▶ _WHAT THE EXERCISE ASKS_:
Only the lines below starting at the one that contains "fun x hx =>" and ending at the one that contains "theorem of route" are to be reproduced, exactly and with both ends kept.
[DATA EXTRACTS Boundary: Start]
import Summits.AtomisticToContinuum.Crystallization.Theses.NashClassCertificates
import Summits.AtomisticToContinuum.Crystallization.Theorems.NashClassCertificatesNashHullBridge
import Summits.AtomisticToContinuum.Crystallization.Theorems.NashClassCertificatesNashTwoShellGapBadFractionOfBadPhaseGap

/-!
# Crux `NashTwoShellGap` (stmt-AtomisticToContinuum-16826), line `bulk_dilute`: the route's deciding theorem
# survives with the crux replaced by the Nash-free flat bad-phase gap

`closes` of route `NashClassCertificates` consumes the crux `NashTwoShellGap` only through `NashHullBridge`
(`LayeredWindowsLocal.nashHullBridge_proof`), i.e. only through the vanishing of the bad fraction of Lennard-Jones
ground states (`badFraction_of_nashTwoShellGap`).  The landed stub `stub_badFractionOfBadPhaseGap` (p161727) derives
that vanishing from the BULK stub of line `bulk_dilute` alone — the flat bad-phase gap on the torus, with NO Nash
hypothesis and NO linear rate.  Hence (this file, registered sub-goal `stub_crystallizationOfBadPhaseGap`):

  `stub_badPhaseGap → NashNearField → PeriodicGivenLayered → Crystallization`,

by the proof of `closes` with `goodWindows_of_badFraction ∘ stub_badFractionOfBadPhaseGap` in place of
`goodWindows_of_nashTwoShellGap`: layered windows (`layeredWindows_seq_of_goodWindows`), periodic windows
(`PeriodicGivenLayered`), the positional conjunct by the PROVED hull criterion (`PrestressSplitKorn.stub_hullCriterion`),
the energetic conjunct by ground-state existence, `windowOptimality_proof` and `crysEnergyLimit_proof`.
Reading for the planners: the dilute / Nash-specific half of the crux is not needed by THIS assembly; the route's
honest open ask at the energetic end is the flat bad-phase gap (shared core B of STRATEGY-CENSUS §0 F3), and
`NashNearField` (16827) remains the other open hypothesis.  No definitions; all `[folklore]`.
-/

noncomputable section

namespace Summit.AtomisticToContinuum.Crystallization.Theorems.NashTwoShellGapCrystallizationOfBadPhaseGap

open scoped BigOperators Classical
open Filter
open Literature.MathematicalPhysics.StatisticalMechanics Literature.Geometry.DiscreteGeometry
open Summit.AtomisticToContinuum.Crystallization.Theses

/-- **Good windows from the bulk stub**: under the flat bad-phase gap, along every sequence of Lennard-Jones ground
states and for every radius `ρ`, eventually some particle has every particle within `ρ` of it two-shell good
(`stub_badFractionOfBadPhaseGap` + the packing lemma `goodWindows_of_badFraction`). [folklore] -/
theorem goodWindows_of_badPhaseGap (hB : ∀ β₀ : ℝ, 0 < β₀ → ∃ γ : ℝ, 0 < γ ∧ ∀ P : Literature.MathematicalPhysics.StatisticalMechanics.PeriodicConfiguration 3, (∀ u ∈ P.points, ∀ v ∈ P.points, u ≠ v → (1 / 3 : ℝ) ≤ dist u v) → β₀ * (P.motif.card : ℝ) ≤ ((P.motif.filter fun y => ¬ Literature.Geometry.DiscreteGeometry.IsTwoShellGoodSet (1 / 20) (47 / 50) 1 P.points y).card : ℝ) → (⨅ Q : Literature.MathematicalPhysics.StatisticalMechanics.PeriodicConfiguration 3, Q.energyPerParticle Literature.MathematicalPhysics.StatisticalMechanics.lennardJones) + γ ≤ P.energyPerParticle Literature.MathematicalPhysics.StatisticalMechanics.lennardJones)
    (x : (N : ℕ) → (Fin N → EuclideanSpace ℝ (Fin 3))) (hx : ∀ N, IsGroundState lennardJones (x N)) (ρ : ℝ) :
    ∀ᶠ N : ℕ in atTop, ∃ i : Fin N, ∀ j : Fin N,
      dist (x N j) (x N i) ≤ ρ → IsTwoShellGood (1 / 20) (47 / 50) 1 (x N) j :=
  LayeredWindowsLocal.goodWindows_of_badFraction x hx
    (NashTwoShellGapBadFractionOfBadPhaseGap.stub_badFractionOfBadPhaseGap hB x hx) ρ

/-- **Layered windows from the bulk stub and the Nash near field** (the route's `LayeredWindows`, item 11778, as
re-asked by `NashClassCertificates`): `goodWindows_of_badPhaseGap` fed into the localised bridge
`layeredWindows_seq_of_goodWindows`. [folklore] -/
theorem layeredWindows_of_badPhaseGap (hB : ∀ β₀ : ℝ, 0 < β₀ → ∃ γ : ℝ, 0 < γ ∧ ∀ P : Literature.MathematicalPhysics.StatisticalMechanics.PeriodicConfiguration 3, (∀ u ∈ P.points, ∀ v ∈ P.points, u ≠ v → (1 / 3 : ℝ) ≤ dist u v) → β₀ * (P.motif.card : ℝ) ≤ ((P.motif.filter fun y => ¬ Literature.Geometry.DiscreteGeometry.IsTwoShellGoodSet (1 / 20) (47 / 50) 1 P.points y).card : ℝ) → (⨅ Q : Literature.MathematicalPhysics.StatisticalMechanics.PeriodicConfiguration 3, Q.energyPerParticle Literature.MathematicalPhysics.StatisticalMechanics.lennardJones) + γ ≤ P.energyPerParticle Literature.MathematicalPhysics.StatisticalMechanics.lennardJones)
    (hNF : NashClassCertificates.NashNearField) : NashClassCertificates.LayeredWindows :=
  fun x hx => LayeredWindowsLocal.layeredWindows_seq_of_goodWindows hNF x hx (goodWindows_of_badPhaseGap hB x hx)

/-- **Registered sub-goal `stub_crystallizationOfBadPhaseGap`** — the deciding theorem of route
`NashClassCertificates` with its crux `NashTwoShellGap` REPLACED by the Nash-free flat bad-phase gap of line
`bulk_dilute`: `stub_badPhaseGap → NashNearField → PeriodicGivenLayered → Crystallization` (proof of `closes`
verbatim after the first line). [folklore] -/
theorem stub_crystallizationOfBadPhaseGap : (∀ β₀ : ℝ, 0 < β₀ → ∃ γ : ℝ, 0 < γ ∧ ∀ P : Literature.MathematicalPhysics.StatisticalMechanics.PeriodicConfiguration 3, (∀ u ∈ P.points, ∀ v ∈ P.points, u ≠ v → (1 / 3 : ℝ) ≤ dist u v) → β₀ * (P.motif.card : ℝ) ≤ ((P.motif.filter fun y => ¬ Literature.Geometry.DiscreteGeometry.IsTwoShellGoodSet (1 / 20) (47 / 50) 1 P.points y).card : ℝ) → (⨅ Q : Literature.MathematicalPhysics.StatisticalMechanics.PeriodicConfiguration 3, Q.energyPerParticle Literature.MathematicalPhysics.StatisticalMechanics.lennardJones) + γ ≤ P.energyPerParticle Literature.MathematicalPhysics.StatisticalMechanics.lennardJones) → Summit.AtomisticToContinuum.Crystallization.Theses.NashClassCertificates.NashNearField → Summit.AtomisticToContinuum.Crystallization.Theses.NashClassCertificates.PeriodicGivenLayered → _root_.Crystallization := by
  intro hB hNF hPGL
  -- (1) layered windows of every sequence of ground states: bulk stub + Nash near field
  have hLW : NashClassCertificates.LayeredWindows := layeredWindows_of_badPhaseGap hB hNF
  -- (2) stacking selection inside the hull: layered ⇒ periodic windows
  have hPW : NashClassCertificates.PeriodicWindows := fun y hy => hPGL y hy (hLW y hy)
  -- (3) positional conjunct (ii): the hull criterion is PROVED in tree
  have hpos : IsCrystallizing lennardJones 3 := PrestressSplitKorn.stub_hullCriterion hPW
  -- (4) energetic conjunct (i): ground states exist; their periodic window is least; `E(N)/N → e(P)`
  obtain ⟨x, hx⟩ : ∃ x : (N : ℕ) → (Fin N → EuclideanSpace ℝ (Fin 3)), ∀ N, IsGroundState lennardJones (x N) :=
    ⟨fun N => (LennardJonesGroundStatesExist_holds N).choose,
      fun N => (LennardJonesGroundStatesExist_holds N).choose_spec⟩
  obtain ⟨P, hP⟩ := hPW x hx
  have hleast : IsLeast (Set.range fun Q : PeriodicConfiguration 3 => Q.energyPerParticle lennardJones)
      (P.energyPerParticle lennardJones) :=
    windowOptimality_proof x hx P hP
  have hinf : (⨅ Q : PeriodicConfiguration 3, Q.energyPerParticle lennardJones) =
      P.energyPerParticle lennardJones := hleast.csInf_eq
  have hlim : Tendsto (fun N : ℕ => groundStateEnergy lennardJones 3 N / N) atTop
      (nhds (P.energyPerParticle lennardJones)) := by
    have h0 : Tendsto (fun N : ℕ => groundStateEnergy lennardJones 3 N / N) atTop
        (nhds (⨅ Q : PeriodicConfiguration 3, Q.energyPerParticle lennardJones)) := crysEnergyLimit_proof
    rw [hinf] at h0
    exact h0
  exact ⟨⟨P, hleast, hlim⟩, hpos⟩

end Summit.AtomisticToContinuum.Crystallization.Theorems.NashTwoShellGapCrystallizationOfBadPhaseGap

end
[DATA EXTRACTS Boundary: End]
▶ _ANSWER TO THIS TASK_:
  fun x hx => LayeredWindowsLocal.layeredWindows_seq_of_goodWindows hNF x hx (goodWindows_of_badPhaseGap hB x hx)

/-- **Registered sub-goal `stub_crystallizationOfBadPhaseGap`** — the deciding theorem of route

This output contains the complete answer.